◆ **WHAT TO WORK ON**
Please return only the lines from the one holding "change ((c : D.geom.pe.PiC)" through the one holding "section PeLoc", exactly as they appear in the records below, both ends included.

*** Opening SOURCE MATERIAL ***

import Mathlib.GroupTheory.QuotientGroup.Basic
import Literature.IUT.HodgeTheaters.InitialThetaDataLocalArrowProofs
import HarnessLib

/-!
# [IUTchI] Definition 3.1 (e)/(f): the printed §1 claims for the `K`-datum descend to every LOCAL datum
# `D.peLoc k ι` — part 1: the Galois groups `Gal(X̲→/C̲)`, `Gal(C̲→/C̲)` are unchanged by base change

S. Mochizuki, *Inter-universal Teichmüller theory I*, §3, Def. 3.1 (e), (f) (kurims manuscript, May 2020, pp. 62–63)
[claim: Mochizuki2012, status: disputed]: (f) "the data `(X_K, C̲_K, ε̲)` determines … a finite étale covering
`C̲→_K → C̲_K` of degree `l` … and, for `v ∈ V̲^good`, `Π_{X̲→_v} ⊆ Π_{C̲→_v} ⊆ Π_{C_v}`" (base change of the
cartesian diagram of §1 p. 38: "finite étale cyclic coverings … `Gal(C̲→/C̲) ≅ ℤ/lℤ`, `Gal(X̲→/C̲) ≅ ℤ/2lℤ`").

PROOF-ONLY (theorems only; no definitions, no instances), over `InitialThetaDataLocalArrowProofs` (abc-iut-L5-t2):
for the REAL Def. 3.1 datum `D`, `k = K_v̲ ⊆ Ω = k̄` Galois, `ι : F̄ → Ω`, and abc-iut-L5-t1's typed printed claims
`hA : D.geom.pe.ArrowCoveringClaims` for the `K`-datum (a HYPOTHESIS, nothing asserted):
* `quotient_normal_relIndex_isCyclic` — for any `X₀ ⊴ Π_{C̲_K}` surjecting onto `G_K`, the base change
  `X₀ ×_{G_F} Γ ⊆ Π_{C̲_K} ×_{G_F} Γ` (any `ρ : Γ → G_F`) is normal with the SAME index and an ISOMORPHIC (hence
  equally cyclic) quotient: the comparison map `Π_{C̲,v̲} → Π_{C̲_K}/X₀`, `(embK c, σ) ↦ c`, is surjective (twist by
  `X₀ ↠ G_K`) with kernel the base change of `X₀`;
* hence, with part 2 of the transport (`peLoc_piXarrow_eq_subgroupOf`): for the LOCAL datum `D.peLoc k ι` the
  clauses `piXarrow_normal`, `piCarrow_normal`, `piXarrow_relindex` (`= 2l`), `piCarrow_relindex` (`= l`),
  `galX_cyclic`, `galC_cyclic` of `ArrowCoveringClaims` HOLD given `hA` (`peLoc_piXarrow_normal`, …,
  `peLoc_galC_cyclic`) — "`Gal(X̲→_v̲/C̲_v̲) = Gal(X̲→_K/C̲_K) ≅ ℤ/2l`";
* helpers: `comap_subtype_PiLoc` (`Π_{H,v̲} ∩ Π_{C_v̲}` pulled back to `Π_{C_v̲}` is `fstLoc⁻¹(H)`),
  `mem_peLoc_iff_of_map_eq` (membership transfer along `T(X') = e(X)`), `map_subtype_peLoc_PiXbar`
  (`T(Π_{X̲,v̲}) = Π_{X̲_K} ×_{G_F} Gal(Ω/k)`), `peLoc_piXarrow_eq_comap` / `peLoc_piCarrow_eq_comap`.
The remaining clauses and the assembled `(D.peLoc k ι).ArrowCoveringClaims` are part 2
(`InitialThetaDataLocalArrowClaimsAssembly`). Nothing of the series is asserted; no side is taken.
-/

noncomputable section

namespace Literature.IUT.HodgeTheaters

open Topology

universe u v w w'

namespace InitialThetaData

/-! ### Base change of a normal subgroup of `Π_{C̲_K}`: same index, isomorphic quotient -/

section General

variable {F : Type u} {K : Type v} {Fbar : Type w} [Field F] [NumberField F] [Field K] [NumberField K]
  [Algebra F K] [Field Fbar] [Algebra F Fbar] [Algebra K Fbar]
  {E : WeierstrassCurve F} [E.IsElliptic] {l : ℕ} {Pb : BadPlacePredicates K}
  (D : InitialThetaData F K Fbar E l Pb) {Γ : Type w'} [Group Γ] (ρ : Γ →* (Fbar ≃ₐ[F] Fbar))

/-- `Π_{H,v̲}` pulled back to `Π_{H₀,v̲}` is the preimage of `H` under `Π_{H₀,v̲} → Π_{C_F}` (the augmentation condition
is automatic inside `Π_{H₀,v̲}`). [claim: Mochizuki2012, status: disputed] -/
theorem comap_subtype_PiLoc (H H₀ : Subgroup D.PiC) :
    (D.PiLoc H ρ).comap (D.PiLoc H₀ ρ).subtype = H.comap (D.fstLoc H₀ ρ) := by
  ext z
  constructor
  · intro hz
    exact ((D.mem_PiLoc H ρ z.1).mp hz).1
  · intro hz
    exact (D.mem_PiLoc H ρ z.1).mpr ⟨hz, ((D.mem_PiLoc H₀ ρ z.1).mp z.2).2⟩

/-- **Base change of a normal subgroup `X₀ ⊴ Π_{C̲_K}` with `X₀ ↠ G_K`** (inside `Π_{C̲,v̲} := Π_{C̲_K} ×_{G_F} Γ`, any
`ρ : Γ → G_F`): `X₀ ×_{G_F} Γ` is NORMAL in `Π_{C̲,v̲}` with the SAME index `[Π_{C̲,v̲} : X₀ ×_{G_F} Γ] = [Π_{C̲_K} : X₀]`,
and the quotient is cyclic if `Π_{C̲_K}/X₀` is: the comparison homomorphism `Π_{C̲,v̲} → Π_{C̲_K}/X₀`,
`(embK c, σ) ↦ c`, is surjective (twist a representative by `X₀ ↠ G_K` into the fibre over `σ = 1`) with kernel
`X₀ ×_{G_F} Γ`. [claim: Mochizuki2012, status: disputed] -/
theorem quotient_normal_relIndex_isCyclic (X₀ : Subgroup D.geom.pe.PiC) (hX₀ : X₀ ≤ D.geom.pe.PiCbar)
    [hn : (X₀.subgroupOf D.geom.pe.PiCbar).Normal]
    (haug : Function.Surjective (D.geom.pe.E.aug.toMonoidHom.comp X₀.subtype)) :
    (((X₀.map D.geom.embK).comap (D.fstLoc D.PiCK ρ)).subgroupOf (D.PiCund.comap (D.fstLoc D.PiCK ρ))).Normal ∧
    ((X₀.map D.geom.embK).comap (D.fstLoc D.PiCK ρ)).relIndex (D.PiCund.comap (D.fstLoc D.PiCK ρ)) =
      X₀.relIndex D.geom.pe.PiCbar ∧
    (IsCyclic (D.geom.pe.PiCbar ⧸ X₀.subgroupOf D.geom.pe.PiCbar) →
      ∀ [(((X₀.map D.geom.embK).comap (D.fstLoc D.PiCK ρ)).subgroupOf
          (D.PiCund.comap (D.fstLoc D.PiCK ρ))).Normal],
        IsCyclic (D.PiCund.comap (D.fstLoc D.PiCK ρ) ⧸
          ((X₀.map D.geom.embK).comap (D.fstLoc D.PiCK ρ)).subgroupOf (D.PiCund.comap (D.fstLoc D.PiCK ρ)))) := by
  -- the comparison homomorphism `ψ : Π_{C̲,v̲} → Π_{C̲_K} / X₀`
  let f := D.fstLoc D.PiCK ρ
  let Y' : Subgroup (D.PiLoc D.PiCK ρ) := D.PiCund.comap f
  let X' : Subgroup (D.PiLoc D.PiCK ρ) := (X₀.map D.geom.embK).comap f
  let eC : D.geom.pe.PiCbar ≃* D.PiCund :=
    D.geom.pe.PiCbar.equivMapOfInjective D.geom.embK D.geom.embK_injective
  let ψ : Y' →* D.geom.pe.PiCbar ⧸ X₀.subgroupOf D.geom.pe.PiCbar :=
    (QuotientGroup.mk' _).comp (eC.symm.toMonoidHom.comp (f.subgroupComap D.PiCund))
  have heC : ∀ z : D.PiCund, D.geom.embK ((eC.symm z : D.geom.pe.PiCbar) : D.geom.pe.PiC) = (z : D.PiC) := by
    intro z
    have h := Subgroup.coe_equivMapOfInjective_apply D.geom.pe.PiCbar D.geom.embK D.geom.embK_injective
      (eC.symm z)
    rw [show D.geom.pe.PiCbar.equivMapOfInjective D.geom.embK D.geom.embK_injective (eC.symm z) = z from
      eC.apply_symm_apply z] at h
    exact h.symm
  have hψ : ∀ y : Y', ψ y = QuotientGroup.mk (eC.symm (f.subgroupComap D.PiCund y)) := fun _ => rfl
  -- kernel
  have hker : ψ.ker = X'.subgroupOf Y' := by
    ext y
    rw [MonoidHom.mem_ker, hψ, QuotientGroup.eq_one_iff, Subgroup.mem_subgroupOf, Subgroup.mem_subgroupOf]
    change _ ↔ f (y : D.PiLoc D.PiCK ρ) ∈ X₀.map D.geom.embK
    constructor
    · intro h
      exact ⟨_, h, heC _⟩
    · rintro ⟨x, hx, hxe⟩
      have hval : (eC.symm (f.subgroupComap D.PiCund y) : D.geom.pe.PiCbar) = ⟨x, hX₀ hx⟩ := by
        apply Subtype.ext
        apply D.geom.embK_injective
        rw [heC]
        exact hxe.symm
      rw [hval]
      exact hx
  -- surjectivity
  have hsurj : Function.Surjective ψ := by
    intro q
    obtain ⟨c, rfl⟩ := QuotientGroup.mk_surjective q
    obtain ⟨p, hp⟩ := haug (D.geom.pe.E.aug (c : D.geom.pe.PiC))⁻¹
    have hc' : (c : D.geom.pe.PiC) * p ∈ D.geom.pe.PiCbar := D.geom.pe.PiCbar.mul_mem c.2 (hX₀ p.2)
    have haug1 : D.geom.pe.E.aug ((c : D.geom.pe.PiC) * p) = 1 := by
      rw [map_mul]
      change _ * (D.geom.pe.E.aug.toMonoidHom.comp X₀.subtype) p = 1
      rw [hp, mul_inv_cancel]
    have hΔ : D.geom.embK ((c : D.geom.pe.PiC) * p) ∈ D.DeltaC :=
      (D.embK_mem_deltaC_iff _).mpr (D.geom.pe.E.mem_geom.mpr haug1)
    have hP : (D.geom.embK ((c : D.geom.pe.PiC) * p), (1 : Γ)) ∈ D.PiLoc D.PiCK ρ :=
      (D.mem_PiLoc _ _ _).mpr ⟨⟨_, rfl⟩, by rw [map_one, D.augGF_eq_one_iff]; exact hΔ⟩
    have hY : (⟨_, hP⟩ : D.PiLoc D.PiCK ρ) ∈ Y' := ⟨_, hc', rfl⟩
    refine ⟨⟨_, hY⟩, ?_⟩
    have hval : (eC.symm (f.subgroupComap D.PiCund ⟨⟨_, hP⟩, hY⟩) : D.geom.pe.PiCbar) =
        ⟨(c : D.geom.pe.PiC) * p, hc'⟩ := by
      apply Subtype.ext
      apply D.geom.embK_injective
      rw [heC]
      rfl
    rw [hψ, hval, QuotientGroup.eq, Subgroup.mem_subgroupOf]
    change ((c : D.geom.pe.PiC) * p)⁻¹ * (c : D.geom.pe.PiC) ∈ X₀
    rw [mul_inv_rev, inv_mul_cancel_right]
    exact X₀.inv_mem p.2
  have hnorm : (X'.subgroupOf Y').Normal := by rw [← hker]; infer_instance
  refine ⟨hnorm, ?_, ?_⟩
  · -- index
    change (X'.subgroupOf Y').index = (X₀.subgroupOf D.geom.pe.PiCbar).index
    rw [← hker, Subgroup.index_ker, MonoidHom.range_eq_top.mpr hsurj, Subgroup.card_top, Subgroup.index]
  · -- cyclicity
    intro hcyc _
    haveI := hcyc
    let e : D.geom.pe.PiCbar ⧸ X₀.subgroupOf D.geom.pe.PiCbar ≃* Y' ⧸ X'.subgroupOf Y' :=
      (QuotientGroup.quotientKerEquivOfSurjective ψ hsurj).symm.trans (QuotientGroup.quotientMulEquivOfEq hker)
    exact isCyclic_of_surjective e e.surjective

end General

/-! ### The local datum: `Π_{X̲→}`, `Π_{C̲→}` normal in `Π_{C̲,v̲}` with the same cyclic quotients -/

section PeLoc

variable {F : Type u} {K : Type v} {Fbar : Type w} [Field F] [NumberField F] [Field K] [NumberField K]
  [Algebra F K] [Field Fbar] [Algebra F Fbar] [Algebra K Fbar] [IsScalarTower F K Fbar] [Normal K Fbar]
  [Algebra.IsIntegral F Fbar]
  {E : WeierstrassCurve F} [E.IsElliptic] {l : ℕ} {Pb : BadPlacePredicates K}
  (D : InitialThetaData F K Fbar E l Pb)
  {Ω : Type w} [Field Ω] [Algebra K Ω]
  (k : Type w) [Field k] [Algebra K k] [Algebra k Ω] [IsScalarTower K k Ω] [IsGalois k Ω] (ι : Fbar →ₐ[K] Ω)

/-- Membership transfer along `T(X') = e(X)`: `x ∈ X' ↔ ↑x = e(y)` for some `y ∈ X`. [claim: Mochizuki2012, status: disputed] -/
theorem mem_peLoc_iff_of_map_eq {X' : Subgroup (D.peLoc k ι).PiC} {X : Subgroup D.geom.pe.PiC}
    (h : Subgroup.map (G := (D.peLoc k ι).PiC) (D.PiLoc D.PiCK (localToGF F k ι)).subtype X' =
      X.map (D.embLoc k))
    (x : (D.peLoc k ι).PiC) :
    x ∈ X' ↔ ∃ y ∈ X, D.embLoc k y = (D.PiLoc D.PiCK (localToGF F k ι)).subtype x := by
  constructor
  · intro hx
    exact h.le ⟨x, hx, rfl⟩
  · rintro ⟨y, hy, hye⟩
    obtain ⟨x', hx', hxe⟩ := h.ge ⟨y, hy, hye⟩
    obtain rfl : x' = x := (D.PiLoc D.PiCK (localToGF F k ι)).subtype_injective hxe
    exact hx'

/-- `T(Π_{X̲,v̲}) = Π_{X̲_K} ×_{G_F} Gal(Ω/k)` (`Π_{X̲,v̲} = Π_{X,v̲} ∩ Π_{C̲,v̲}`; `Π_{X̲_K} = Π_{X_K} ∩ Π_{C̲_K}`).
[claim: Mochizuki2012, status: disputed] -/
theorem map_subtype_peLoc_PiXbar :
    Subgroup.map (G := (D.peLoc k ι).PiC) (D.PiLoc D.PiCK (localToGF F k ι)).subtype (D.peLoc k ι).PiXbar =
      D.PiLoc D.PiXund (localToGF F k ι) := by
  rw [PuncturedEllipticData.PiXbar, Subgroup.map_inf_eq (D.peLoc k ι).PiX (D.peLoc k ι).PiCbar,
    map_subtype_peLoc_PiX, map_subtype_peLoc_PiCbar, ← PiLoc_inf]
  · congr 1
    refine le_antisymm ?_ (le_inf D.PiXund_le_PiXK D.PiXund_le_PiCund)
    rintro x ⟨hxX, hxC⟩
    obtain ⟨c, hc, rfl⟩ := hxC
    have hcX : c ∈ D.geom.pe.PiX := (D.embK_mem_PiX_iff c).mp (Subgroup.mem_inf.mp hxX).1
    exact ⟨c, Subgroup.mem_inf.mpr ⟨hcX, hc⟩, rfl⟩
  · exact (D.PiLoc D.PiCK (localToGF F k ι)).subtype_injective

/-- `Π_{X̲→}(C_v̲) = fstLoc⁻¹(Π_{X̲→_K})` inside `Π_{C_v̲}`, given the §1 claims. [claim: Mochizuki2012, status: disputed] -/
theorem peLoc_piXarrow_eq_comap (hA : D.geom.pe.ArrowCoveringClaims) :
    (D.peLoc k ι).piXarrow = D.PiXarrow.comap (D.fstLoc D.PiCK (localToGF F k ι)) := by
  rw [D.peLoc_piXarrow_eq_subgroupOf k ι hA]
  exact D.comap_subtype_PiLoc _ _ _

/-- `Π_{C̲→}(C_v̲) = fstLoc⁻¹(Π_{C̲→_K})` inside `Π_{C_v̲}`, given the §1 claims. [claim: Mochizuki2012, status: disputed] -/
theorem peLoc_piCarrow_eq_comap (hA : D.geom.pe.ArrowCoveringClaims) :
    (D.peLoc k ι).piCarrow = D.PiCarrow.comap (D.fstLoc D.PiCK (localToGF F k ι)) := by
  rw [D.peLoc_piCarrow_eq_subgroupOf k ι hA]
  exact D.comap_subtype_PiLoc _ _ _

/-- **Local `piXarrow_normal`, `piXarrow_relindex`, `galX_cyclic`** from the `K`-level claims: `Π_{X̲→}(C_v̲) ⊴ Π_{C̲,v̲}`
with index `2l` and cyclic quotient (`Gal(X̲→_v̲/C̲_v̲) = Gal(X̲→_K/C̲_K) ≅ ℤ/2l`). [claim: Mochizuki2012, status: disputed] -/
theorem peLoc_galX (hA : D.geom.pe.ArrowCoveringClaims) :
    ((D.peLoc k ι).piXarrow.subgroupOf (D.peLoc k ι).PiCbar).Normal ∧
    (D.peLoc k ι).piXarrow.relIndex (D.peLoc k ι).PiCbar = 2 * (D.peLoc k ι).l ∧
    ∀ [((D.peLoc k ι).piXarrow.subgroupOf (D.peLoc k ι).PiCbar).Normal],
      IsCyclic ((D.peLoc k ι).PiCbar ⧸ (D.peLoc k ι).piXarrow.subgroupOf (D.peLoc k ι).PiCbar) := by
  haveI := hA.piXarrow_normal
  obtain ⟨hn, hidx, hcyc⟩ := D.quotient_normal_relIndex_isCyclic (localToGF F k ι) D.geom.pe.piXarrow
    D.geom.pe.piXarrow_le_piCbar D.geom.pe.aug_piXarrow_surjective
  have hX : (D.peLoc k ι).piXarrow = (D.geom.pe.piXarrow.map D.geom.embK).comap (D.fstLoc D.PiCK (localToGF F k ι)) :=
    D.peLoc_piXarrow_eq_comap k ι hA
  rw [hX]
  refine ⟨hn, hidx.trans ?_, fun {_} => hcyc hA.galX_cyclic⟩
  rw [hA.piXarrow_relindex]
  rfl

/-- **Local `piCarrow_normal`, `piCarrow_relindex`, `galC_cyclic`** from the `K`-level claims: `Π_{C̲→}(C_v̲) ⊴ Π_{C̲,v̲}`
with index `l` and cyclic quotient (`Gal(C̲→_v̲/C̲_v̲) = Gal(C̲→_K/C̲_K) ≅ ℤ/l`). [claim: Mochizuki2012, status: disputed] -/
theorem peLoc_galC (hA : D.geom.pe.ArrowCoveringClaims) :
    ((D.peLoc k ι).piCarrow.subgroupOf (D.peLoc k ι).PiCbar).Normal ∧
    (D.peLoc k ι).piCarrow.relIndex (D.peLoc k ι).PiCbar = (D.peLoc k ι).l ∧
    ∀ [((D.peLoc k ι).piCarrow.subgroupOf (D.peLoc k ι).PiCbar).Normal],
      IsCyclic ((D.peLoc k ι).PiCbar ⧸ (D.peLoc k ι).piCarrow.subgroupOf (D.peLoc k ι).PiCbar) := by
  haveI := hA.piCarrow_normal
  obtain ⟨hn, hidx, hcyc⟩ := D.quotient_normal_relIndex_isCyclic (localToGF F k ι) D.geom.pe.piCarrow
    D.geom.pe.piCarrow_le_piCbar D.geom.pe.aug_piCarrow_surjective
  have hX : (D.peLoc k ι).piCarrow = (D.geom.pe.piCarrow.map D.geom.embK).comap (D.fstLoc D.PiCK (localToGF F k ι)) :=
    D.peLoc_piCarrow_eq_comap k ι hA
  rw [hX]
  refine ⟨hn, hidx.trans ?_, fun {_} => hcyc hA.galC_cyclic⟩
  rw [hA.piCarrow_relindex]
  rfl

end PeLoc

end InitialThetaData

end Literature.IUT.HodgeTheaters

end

*** Closing SOURCE MATERIAL ***

◆ **ANSWER FOR THIS EXERCISE**
    change ((c : D.geom.pe.PiC) * p)⁻¹ * (c : D.geom.pe.PiC) ∈ X₀
    rw [mul_inv_rev, inv_mul_cancel_right]
    exact X₀.inv_mem p.2
  have hnorm : (X'.subgroupOf Y').Normal := by rw [← hker]; infer_instance
  refine ⟨hnorm, ?_, ?_⟩
  · -- index
    change (X'.subgroupOf Y').index = (X₀.subgroupOf D.geom.pe.PiCbar).index
    rw [← hker, Subgroup.index_ker, MonoidHom.range_eq_top.mpr hsurj, Subgroup.card_top, Subgroup.index]
  · -- cyclicity
    intro hcyc _
    haveI := hcyc
    let e : D.geom.pe.PiCbar ⧸ X₀.subgroupOf D.geom.pe.PiCbar ≃* Y' ⧸ X'.subgroupOf Y' :=
      (QuotientGroup.quotientKerEquivOfSurjective ψ hsurj).symm.trans (QuotientGroup.quotientMulEquivOfEq hker)
    exact isCyclic_of_surjective e e.surjective

end General

/-! ### The local datum: `Π_{X̲→}`, `Π_{C̲→}` normal in `Π_{C̲,v̲}` with the same cyclic quotients -/

section PeLoc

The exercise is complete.